= Salam Daher =

Lebanese civil defense worker

Salam Daher (Arabic: سلام ضاهر, born 1967) is a Lebanese civil defense worker who was involved in the aftermath of the Israeli airstrike on Qana on July 30, 2006, where widely published photographs showed him removing dead children from the rubble of a house struck by an Israeli attack.

==Background==
Daher was born in 1967 in the predominantly Christian south Lebanese town of Marjayoun and began working as a civil defense volunteer at the age of 12. In 1986, during the 1982-2000 South Lebanon conflict and Lebanese civil war of 1975–1990, he joined the civil defense service of the Lebanese interior ministry as an apprentice and worked his way up the ranks. His home town was at the centre of the 1982-2000 conflict, being the headquarters of the pro-Israeli South Lebanon Army militia, and was repeatedly attacked by Palestinian militias during the civil war and subsequently by the Hezbollah militia during Israel's occupation of southern Lebanon. He moved to the coastal city of Tyre in 1996, where the influence of Hezbollah is far weaker (the city is run by Hezbollah's secular rival Amal. By the time of the 2006 Israel-Lebanon conflict, he was working as the head of civil defense operations for Tyre and the surrounding region, including Qana.

He has described himself as a first responder, "often the one who takes the phone call alerting the civil defense to an emergency, and he is often part of the first team to reach the site." According to the Associated Press, which interviewed him, "when bombs strike, he races his ambulance along narrow country roads, digs through rubble and tries to save the living from flattened buildings".
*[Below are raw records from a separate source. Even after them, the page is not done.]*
import Summits.QuantumFields.YangMills.Theorems.BalabanUVNodesN07HessOpOfRecordSymmetric
import Literature.MathematicalPhysics.QuantumFieldTheory.Balaban1983to89.B9Eq3119DeltaPiCarrier
import HarnessLib

/-!
# NODE N07 — W₇'s SYMMETRY BINDER `hΔ` OF lit `pair27_W80` FOR def-Y's LETTER `Δπ := DeltaPiCurOfRecord` (✓3f′ `Node00.BgRemainderOfRecord`, the `Δπ`-slot of
# `WOfRecordAt`), AT EVERY BACKGROUND, FOR ANY `G′`, `Q′`, HYPOTHESIS-FREE: `⟨Δπ Y, Z⟩₍₂₇₎ = ⟨Δπ Z, Y⟩₍₂₇₎` — [B9] (3.119) «⟨A, Δ_πA⟩» is a quadratic form

Cell `pub-ymgap`, width seat `pub-ymgap-dag-n07-w3` (g25), INTENT-9 ∕ CLAIM-9.  `--kind proof --supports stmt-QuantumFields-27238 --as helper`; count-neutral.
[15] = [Balaban1985Variational]; [B9] = [Balaban1985BackgroundPropagators]; [B7] = [Balaban1985Averaging].

WHAT.  def-Y's 3f′ reads the W₇ letter of (80) as `DeltaPiCurOfRecord Gp Q′ := currentCLM φ (pairLevLit) (∇^{U₀}) (hessOpOfRecordPiT Gp Q′)` with the TRANSPOSE reading
`hessOpOfRecordPiT := deltaPi φ π Δ(U₀) = πᵗ Δ(U₀) π` (lit `B9Eq3119DeltaPiCarrier`), and lists the binder `hΔ` of lit ✓`B11Eq80Current.pair27_W80` — «`∀ Y Z, pair27 τ (Δπ Y)
(flat115 Z) = pair27 τ (Δπ Z) (flat115 Y)`» — as the prover's.  lit proves every piece generically: ✓`tpair_hessOp_comm` (the Hessian (3.10) is symmetric for the
BILINEAR trace pairing at a unitary background with a tracial `τ` and the norming `⟨φ⁻¹X, φ⁻¹Y⟩ = τ(X⋆Y)`), ✓`tpair_deltaPi_comm` (`πᵗΔπ` inherits it, nothing asked of `π`),
✓`pairSum_currentCLM_comm` + ✓`pair27_eq_sum` (the (27)-pairing form).  The record's three letters are ✓p819846's `star_coe_unitsOfRecord`, `tauRec_mul_comm` and
def-Y's ✓`inner_phiRec_symm`.  Here:
* §1 ★ `tpair_hessOpOfRecord_comm` (`Δ(U₀)` bilinear-symmetric, every `U₀`), `tpair_hessOpOfRecordPiT_comm` (`πᵗΔ(U₀)π`, any `G′`, `Q′`);
* §2 `currentCLMOfRecord_pairSum_comm_of_tpair_comm`, ★ `currentCLMOfRecord_pair27_comm_of_tpair_comm` — for ANY `L²` operator `T` bilinear-symmetric at the record, its
  current reading is (27)-symmetric (the shape def-Y's 3g′ token `Delta2SymmTok Δ2` unfolds to); `DeltaPiCurOfRecord_pairSum_comm`,
  ★★★ **`DeltaPiCurOfRecord_pair27_comm`** — W₇'s `hΔ` VERBATIM for `Δπ := DeltaPiCurOfRecord F N K k Ω U₀ Gp Q′`, every background, any `G′`, `Q′`, no hypothesis;
* §3 `hessOpOfRecordPiT_gaugeMode`, ★ `DeltaPiCurOfRecord_gaugeMode` — `Δπ` sends the (115)-configuration of a gauge mode `D_{U₀}λ`, `Q′λ = 0`, to the zero current, given
  (g5) for `G′`; `DeltaPiCurOfRecord_greenK_gaugeMode` — (g5) discharged for print's `G′ := (T′)⁻¹` (✓`printGreen_gaugeMode_ofRecord`).

HONEST LABELS.  Bilinear-pairing bookkeeping over lit's constructed letters; NO estimate (`‖Δπ‖` of [B9] (3.132), locality (3.117), Thm 3.11∕3.12 untouched); the Sect. C
regime ∕ `Prop4Hyp` of `pair27_W80` stay displayed.  Count-neutral; N07 NOT discharged; P0 ⟨26900⟩ OPEN; R4 is the conditional finite-𝕋⁴ rung only.  Nothing here is a
claim about the Yang–Mills mass gap (`Summit.QuantumFields`): finite torus, fixed `ε`; nothing continuum ∕ OS ∕ Clay.
-/

set_option autoImplicit false

noncomputable section

open scoped Matrix Matrix.Norms.L2Operator InnerProductSpace ComplexConjugate BigOperators

namespace Summit.QuantumFields.YangMills.Theorems.N07DeltaPiOfRecordPairing

open Literature.MathematicalPhysics.QuantumFieldTheory.Balaban1983to89
open Literature.MathematicalPhysics.QuantumFieldTheory.Balaban1983to89.T4Continuum (T4Family)
open T4Continuum BlockAveraging
open B9SectCLatticeCarrier (Bond)
open B9Eq311L2Pairing (WL2)
open B9Eq311TracePairing (tpair)
open B11Eq111FrakG (nabla115)
open B11Eq103H1Complex (SiteL2K BondL2K covDerivL2K covLaplaceSiteK greenK funEquiv)
open B11Eq115Space (NegSup NegSize levWeight)
open B11Eq90V0primeCurrent (flat115)
open B11Eq90Transpose (pair27 pair27_eq_sum)
open B9Eq3119DeltaPiCarrier (deltaPi currentCLM tpair_deltaPi_comm deltaPi_apply_eq_zero pairSum_currentCLM_comm equiv_currentCLM)
open Node00
open Summit.QuantumFields.YangMills.Theorems.N07HessOpOfRecordSymmetric (star_coe_unitsOfRecord tauRec_mul_comm)
open Summit.QuantumFields.YangMills.Theorems.N07PrintProjectionOfRecord (printGreen_gaugeMode_ofRecord)

variable (F : T4Family) (N : ℕ) {K : ℕ} (k : ℕ) (U₀ : GaugeField (F.P K) 0 (SU N)) {F' : Type*} [AddCommGroup F'] [Module ℂ F']

/-! ## §1  `Δ(U₀)` and `πᵗΔ(U₀)π` are symmetric for the BILINEAR trace pairing, at every background -/

/-- ★ **`Δ(U₀)` OF RECORD IS SYMMETRIC FOR THE BILINEAR TRACE PAIRING `(f, g) = Σ_b c₀ tr(f(b)g(b))` AT EVERY BACKGROUND** — the complex-bilinear companion of
✓`hessOpOfRecord_isSymmetric` (lit ✓`tpair_hessOp_comm` with the record's unitary ∕ tracial ∕ norming letters). [cite: Balaban1985BackgroundPropagators, (3.10) p.392, (3.11) p.392] -/
theorem tpair_hessOpOfRecord_comm [Fact (0 < c0Rec F K k)]
    (x y : BondL2K ℂ (F.P K).d (fun _ => (F.P K).sitesPerDir 0) (c0Rec F K k) (WRec N)) :
    tpair (phiRec N) (tauRec N) x (hessOpOfRecord F N k U₀ y) = tpair (phiRec N) (tauRec N) y (hessOpOfRecord F N k U₀ x) :=
  B9Eq3119DeltaPiCarrier.tpair_hessOp_comm (phiRec N) (tauRec N) (tauRec_mul_comm N) inner_phiRec_symm ((F.P K).eta k)
    (star_coe_unitsOfRecord F N U₀) x y

/-- **3f′'s TRANSPOSE READING `Δ_π(U₀) = πᵗ Δ(U₀) π` (`hessOpOfRecordPiT`) IS BILINEAR-SYMMETRIC**, for ANY `G′`, `Q′` (nothing asked of `π`; lit ✓`tpair_deltaPi_comm`).
[cite: Balaban1985BackgroundPropagators, (3.119) p.419, (3.10) p.392] -/
theorem tpair_hessOpOfRecordPiT_comm [Fact (0 < c0Rec F K k)]
    (Gp : SiteL2K ℂ (F.P K).d (fun _ => (F.P K).sitesPerDir 0) (c0Rec F K k) (WRec N) →ₗ[ℂ]
      SiteL2K ℂ (F.P K).d (fun _ => (F.P K).sitesPerDir 0) (c0Rec F K k) (WRec N))
    (Q' : SiteL2K ℂ (F.P K).d (fun _ => (F.P K).sitesPerDir 0) (c0Rec F K k) (WRec N) →ₗ[ℂ] F')
    (A B : BondL2K ℂ (F.P K).d (fun _ => (F.P K).sitesPerDir 0) (c0Rec F K k) (WRec N)) :
    tpair (phiRec N) (tauRec N) A (hessOpOfRecordPiT F N k U₀ Gp Q' B) = tpair (phiRec N) (tauRec N) B (hessOpOfRecordPiT F N k U₀ Gp Q' A) :=
  tpair_deltaPi_comm (phiRec N) (tauRec N) (piOfRecord F N k U₀ Gp Q') (hessOpOfRecord F N k U₀) inner_phiRec_symm
    (tpair_hessOpOfRecord_comm F N k U₀) A B

/-! ## §2  The (27)-pairing form: W₇'s binder `hΔ` for `DeltaPiCurOfRecord`, and for any bilinear-symmetric `L²` operator read as a current -/

section Carrier

variable [Fact (0 < (F.L : ℝ))] [Fact (0 < (F.P K).eta k)] [Fact (0 < c0Rec F K k)] (Ω : ℕ → Set (Site (F.P K) 0))

/-- **ANY `L²` OPERATOR `T` BILINEAR-SYMMETRIC AT THE RECORD, READ AS A CURRENT ON THE SPACE (115), IS SYMMETRIC IN THE `η^d Σ_b tr(·)` FORM** (lit ✓`pairSum_currentCLM_comm`,
cyclic trace). [cite: Balaban1985Variational, (27) p.282, (80) p.290; Balaban1985BackgroundPropagators, (3.11) p.392] -/
theorem currentCLMOfRecord_pairSum_comm_of_tpair_comm
    {T : BondL2K ℂ (F.P K).d (fun _ => (F.P K).sitesPerDir 0) (c0Rec F K k) (WRec N) →ₗ[ℂ]
      BondL2K ℂ (F.P K).d (fun _ => (F.P K).sitesPerDir 0) (c0Rec F K k) (WRec N)}
    (hT : ∀ x y, tpair (phiRec N) (tauRec N) x (T y) = tpair (phiRec N) (tauRec N) y (T x)) (Y Z : Space115Lit F N K k Ω U₀) :
    ((((F.P K).eta k : ℝ) : ℂ)) ^ (F.P K).d *
        ∑ b, tauRec N (NegSup.equiv (levWeight (F.L : ℝ) ((F.P K).eta k) (bondLevLit F Ω k) 3) (Matrix (Fin N) (Fin N) ℂ)
          (currentCLM (phiRec N) (pairLevLit F Ω k) (nabla115 ((F.P K).eta k) (unitsOfRecord F N U₀)) T Y) b * flat115 Z b) =
      ((((F.P K).eta k : ℝ) : ℂ)) ^ (F.P K).d *
        ∑ b, tauRec N (NegSup.equiv (levWeight (F.L : ℝ) ((F.P K).eta k) (bondLevLit F Ω k) 3) (Matrix (Fin N) (Fin N) ℂ)
          (currentCLM (phiRec N) (pairLevLit F Ω k) (nabla115 ((F.P K).eta k) (unitsOfRecord F N U₀)) T Z) b * flat115 Y b) :=
  pairSum_currentCLM_comm (phiRec N) (tauRec N) (pairLevLit F Ω k) (nabla115 ((F.P K).eta k) (unitsOfRecord F N U₀)) (tauRec_mul_comm N) hT Y Z

/-- ★ **… AND IN THE (27)-PAIRING FORM `pair27 τ`** with def-Y's `τ := tauRecCLM` — the shape of W₇'s binder `hΔ` (and of 3g′'s token `Delta2SymmTok Δ2`, which is this statement at
`T := Δ2`). [cite: Balaban1985Variational, (27) p.282, (80) p.290] -/
theorem currentCLMOfRecord_pair27_comm_of_tpair_comm
    {T : BondL2K ℂ (F.P K).d (fun _ => (F.P K).sitesPerDir 0) (c0Rec F K k) (WRec N) →ₗ[ℂ]
      BondL2K ℂ (F.P K).d (fun _ => (F.P K).sitesPerDir 0) (c0Rec F K k) (WRec N)}
    (hT : ∀ x y, tpair (phiRec N) (tauRec N) x (T y) = tpair (phiRec N) (tauRec N) y (T x)) (Y Z : Space115Lit F N K k Ω U₀) :
    pair27 (tauRecCLM N) (currentCLM (phiRec N) (pairLevLit F Ω k) (nabla115 ((F.P K).eta k) (unitsOfRecord F N U₀)) T Y) (flat115 Z) =
      pair27 (tauRecCLM N) (currentCLM (phiRec N) (pairLevLit F Ω k) (nabla115 ((F.P K).eta k) (unitsOfRecord F N U₀)) T Z) (flat115 Y) := by
  rw [pair27_eq_sum, pair27_eq_sum]
  exact currentCLMOfRecord_pairSum_comm_of_tpair_comm F N k U₀ Ω hT Y Z

/-- **W₇'s `hΔ` for `DeltaPiCurOfRecord` in the `η^d Σ_b tr(·)` form.** [cite: Balaban1985Variational, (27) p.282, (80) p.290; Balaban1985BackgroundPropagators, (3.119) p.419] -/
theorem DeltaPiCurOfRecord_pairSum_comm
    (Gp : SiteL2K ℂ (F.P K).d (fun _ => (F.P K).sitesPerDir 0) (c0Rec F K k) (WRec N) →ₗ[ℂ]
      SiteL2K ℂ (F.P K).d (fun _ => (F.P K).sitesPerDir 0) (c0Rec F K k) (WRec N))
    (Q' : SiteL2K ℂ (F.P K).d (fun _ => (F.P K).sitesPerDir 0) (c0Rec F K k) (WRec N) →ₗ[ℂ] F') (Y Z : Space115Lit F N K k Ω U₀) :
    ((((F.P K).eta k : ℝ) : ℂ)) ^ (F.P K).d *
        ∑ b, tauRec N (NegSup.equiv (levWeight (F.L : ℝ) ((F.P K).eta k) (bondLevLit F Ω k) 3) (Matrix (Fin N) (Fin N) ℂ)
          (DeltaPiCurOfRecord F N K k Ω U₀ Gp Q' Y) b * flat115 Z b) =
      ((((F.P K).eta k : ℝ) : ℂ)) ^ (F.P K).d *
        ∑ b, tauRec N (NegSup.equiv (levWeight (F.L : ℝ) ((F.P K).eta k) (bondLevLit F Ω k) 3) (Matrix (Fin N) (Fin N) ℂ)
          (DeltaPiCurOfRecord F N K k Ω U₀ Gp Q' Z) b * flat115 Y b) :=
  currentCLMOfRecord_pairSum_comm_of_tpair_comm F N k U₀ Ω (tpair_hessOpOfRecordPiT_comm F N k U₀ Gp Q') Y Z

/-- ★★★ **W₇'s BINDER `hΔ` OF lit `pair27_W80`, VERBATIM, FOR def-Y's `Δπ := DeltaPiCurOfRecord F N K k Ω U₀ Gp Q′`** (the `Δπ`-slot of 3f′ `WOfRecordAt`): for all `Y Z`,
`pair27 τ (Δπ Y) (flat115 Z) = pair27 τ (Δπ Z) (flat115 Y)` with `τ := tauRecCLM N` — at EVERY background, for ANY `G′`, `Q′`, NO hypothesis ([B9] (3.119) is a quadratic form;
unitary `SU(N)` background, cyclic trace, `⟨φ⁻¹X, φ⁻¹Y⟩ = tr X⋆Y`). [cite: Balaban1985Variational, (27) p.282, (80) p.290, (84)–(89) pp.290–291; Balaban1985BackgroundPropagators, (3.119) p.419, (3.10) p.392] -/
theorem DeltaPiCurOfRecord_pair27_comm
    (Gp : SiteL2K ℂ (F.P K).d (fun _ => (F.P K).sitesPerDir 0) (c0Rec F K k) (WRec N) →ₗ[ℂ]
      SiteL2K ℂ (F.P K).d (fun _ => (F.P K).sitesPerDir 0) (c0Rec F K k) (WRec N))
    (Q' : SiteL2K ℂ (F.P K).d (fun _ => (F.P K).sitesPerDir 0) (c0Rec F K k) (WRec N) →ₗ[ℂ] F') (Y Z : Space115Lit F N K k Ω U₀) :
    pair27 (tauRecCLM N) (DeltaPiCurOfRecord F N K k Ω U₀ Gp Q' Y) (flat115 Z) =
      pair27 (tauRecCLM N) (DeltaPiCurOfRecord F N K k Ω U₀ Gp Q' Z) (flat115 Y) :=
  currentCLMOfRecord_pair27_comm_of_tpair_comm F N k U₀ Ω (tpair_hessOpOfRecordPiT_comm F N k U₀ Gp Q') Y Z

/-! ## §3  `Δπ` kills the gauge modes -/

omit [Fact (0 < (F.L : ℝ))] [Fact (0 < (F.P K).eta k)] in
/-- **`πᵗΔ(U₀)π` KILLS WHAT `π` KILLS**: the gauge modes `D_{U₀}λ`, `Q′λ = 0`, given (g5) for `G′` (3f′ ✓`piOfRecord_gaugeMode`, lit ✓`deltaPi_apply_eq_zero`).
[cite: Balaban1985BackgroundPropagators, (3.119) p.419] -/
theorem hessOpOfRecordPiT_gaugeMode
    (Gp : SiteL2K ℂ (F.P K).d (fun _ => (F.P K).sitesPerDir 0) (c0Rec F K k) (WRec N) →ₗ[ℂ]
      SiteL2K ℂ (F.P K).d (fun _ => (F.P K).sitesPerDir 0) (c0Rec F K k) (WRec N))
    (Q' : SiteL2K ℂ (F.P K).d (fun _ => (F.P K).sitesPerDir 0) (c0Rec F K k) (WRec N) →ₗ[ℂ] F')
    (g5 : ∀ l, Q' l = 0 → Gp (covLaplaceSiteK (cRec F K k) (RRec F N U₀) (SRec F N U₀) l) = l)
    {l : SiteL2K ℂ (F.P K).d (fun _ => (F.P K).sitesPerDir 0) (c0Rec F K k) (WRec N)} (hl : Q' l = 0) :
    hessOpOfRecordPiT F N k U₀ Gp Q' (covDerivL2K ℂ (c0Rec F K k) (cRec F K k) (RRec F N U₀) l) = 0 :=
  deltaPi_apply_eq_zero (phiRec N) (piOfRecord F N k U₀ Gp Q') (hessOpOfRecord F N k U₀) (piOfRecord_gaugeMode F N k U₀ Gp Q' g5 hl)

/-- ★ **`Δπ` SENDS THE (115)-CONFIGURATION OF A GAUGE MODE TO THE ZERO CURRENT**: if `flat115 Y` is `D_{U₀}λ` read in `M_N(ℂ)` with `Q′λ = 0`, then `DeltaPiCurOfRecord … Gp Q′ Y = 0`,
given (g5) for `G′`. [cite: Balaban1985BackgroundPropagators, (3.119) p.419; Balaban1985Variational, (88)–(89) p.291] -/
theorem DeltaPiCurOfRecord_gaugeMode
    (Gp : SiteL2K ℂ (F.P K).d (fun _ => (F.P K).sitesPerDir 0) (c0Rec F K k) (WRec N) →ₗ[ℂ]
      SiteL2K ℂ (F.P K).d (fun _ => (F.P K).sitesPerDir 0) (c0Rec F K k) (WRec N))
    (Q' : SiteL2K ℂ (F.P K).d (fun _ => (F.P K).sitesPerDir 0) (c0Rec F K k) (WRec N) →ₗ[ℂ] F')
    (g5 : ∀ l, Q' l = 0 → Gp (covLaplaceSiteK (cRec F K k) (RRec F N U₀) (SRec F N U₀) l) = l)
    {l : SiteL2K ℂ (F.P K).d (fun _ => (F.P K).sitesPerDir 0) (c0Rec F K k) (WRec N)} (hl : Q' l = 0) (Y : Space115Lit F N K k Ω U₀)
    (hY : flat115 Y = funEquiv (phiRec N) (fun _ : Bond (F.P K).d (fun _ => (F.P K).sitesPerDir 0) => c0Rec F K k)
      (covDerivL2K ℂ (c0Rec F K k) (cRec F K k) (RRec F N U₀) l)) :
    DeltaPiCurOfRecord F N K k Ω U₀ Gp Q' Y = 0 := by
  apply (NegSup.equiv (levWeight (F.L : ℝ) ((F.P K).eta k) (bondLevLit F Ω k) 3) (Matrix (Fin N) (Fin N) ℂ)).injective
  funext b
  rw [DeltaPiCurOfRecord, equiv_currentCLM, hY, LinearEquiv.symm_apply_apply, hessOpOfRecordPiT_gaugeMode F N k U₀ Gp Q' g5 hl, WL2.equiv_zero,
    Pi.zero_apply, map_zero]
  rfl

/-- **(g5) DISCHARGED FOR PRINT'S `G′ := (T′)⁻¹`** (`T′` positive, `= Δ_{U₀}` on `N(Q′♭)`): `Δπ` with `Gp := greenK T′` kills the gauge-mode configurations with no letter left.
[cite: Balaban1985BackgroundPropagators, (3.24)–(3.25) p.394, (3.119) p.419] -/
theorem DeltaPiCurOfRecord_greenK_gaugeMode
    (T' : SiteL2K ℂ (F.P K).d (fun _ => (F.P K).sitesPerDir 0) (c0Rec F K k) (WRec N) →ₗ[ℂ]
      SiteL2K ℂ (F.P K).d (fun _ => (F.P K).sitesPerDir 0) (c0Rec F K k) (WRec N))
    (hpos' : ∀ x, x ≠ 0 → 0 < RCLike.re ⟪x, T' x⟫_ℂ)
    (hT' : ∀ l, QflatOfRecord F N k l = 0 → T' l = covLaplaceSiteK (cRec F K k) (RRec F N U₀) (SRec F N U₀) l)
    {l : SiteL2K ℂ (F.P K).d (fun _ => (F.P K).sitesPerDir 0) (c0Rec F K k) (WRec N)} (hl : QflatOfRecord F N k l = 0)
    (Y : Space115Lit F N K k Ω U₀)
    (hY : flat115 Y = funEquiv (phiRec N) (fun _ : Bond (F.P K).d (fun _ => (F.P K).sitesPerDir 0) => c0Rec F K k)
      (covDerivL2K ℂ (c0Rec F K k) (cRec F K k) (RRec F N U₀) l)) :
    DeltaPiCurOfRecord F N K k Ω U₀ (greenK T' hpos') (QflatOfRecord F N k) Y = 0 :=
  DeltaPiCurOfRecord_gaugeMode F N k U₀ Ω (greenK T' hpos') (QflatOfRecord F N k) (fun _ hl' => printGreen_gaugeMode_ofRecord F N k U₀ T' hpos' hT' hl')
    hl Y hY

end Carrier

end Summit.QuantumFields.YangMills.Theorems.N07DeltaPiOfRecordPairing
Daher was mentioned by the media on a number of occasions prior to the July 30, 2006 airstrike on Qana. The Al Jazeera network, the Lebanese Daily Star newspaper and several other media organisations cited his casualty figures for earlier incidents in the Israeli campaign. He has previously been seen in widely distributed photographs of the 1996 shelling of Qana in which 106 people were killed and 116 injured in an Israeli attack. On that occasion, he was photographed carrying the mutilated body of a child killed in the attack.

==Qana airstrike==

On July 30, 2006, Daher was present at the scene of the Qana bombing, which occurred only about 12 km from his office at Tyre, and was photographed there by the international media. The pictures depicted him carrying dead children away from the site of the bombing, while wearing the green helmet that led to his nickname. He issued widely quoted casualty figures for the bombing at Qana. He cited 51 fatalities including 22 children, though later reports revised this to a lower figure of 28, including 16 children.

The 2006 photographs and footage led to a number of websites labelling Daher the "Green Helmet", in reference to his distinctive headgear, and accusing him of being a member of Hezbollah and of using bodies for propaganda purposes. One website published a video that it asserted showed Daher arranging for a child's body to be taken off an ambulance to be displayed for photographers. British right-wing blogger Richard North asserted that Daher had taken control of the scene "to orchestrate false photo opportunities with the dead bodies". North later admitted to Jefferson Morley of The Washington Post that he had no evidence that Daher was connected to Hezbollah and, as he put it, "All I have to go on is gut instinct."

The Associated Press, Reuters and Agence France-Presse news agencies, whose photographers had taken the "Green Helmet" pictures, all denied that the pictures from Qana had been staged. The Washington Post's photographer Michael Robinson Chavez rejected the claims of staging, commenting: "Everyone was dead, many of them children. Nothing was set up. There was no way photos could have been altered with a dozen photographers there." The Post's ombudsman, Deborah Howell, reviewed the pictures published by the newspaper and reported that they "didn't show any obvious manipulation."

The Associated Press was eventually able to identify "Green Helmet" as Salam Daher and interviewed him twice. He strongly denied having anything to do with Hezbollah, stating that the blog allegations were not true and that he was not affiliated with any party. He told the agency: "I am just a civil defense worker. I have done this job all my life." Commenting on his display of some of the bodies at Qana, he said: "I did hold the baby up, but I was saying 'look at who the Israelis are killing. They are children. These are not fighters. They have no guns. They are children, civilians they are killing.'" He told the Associated Press that he had no regrets or apologies: "I wanted people to see who was dying. They said they were killing fighters. They killed children."

On August 13, 2006, Daher was reported to have been lightly injured in an Israeli attack near a hospital in Tyre shortly before a United Nations-brokered ceasefire in the conflict came into effect.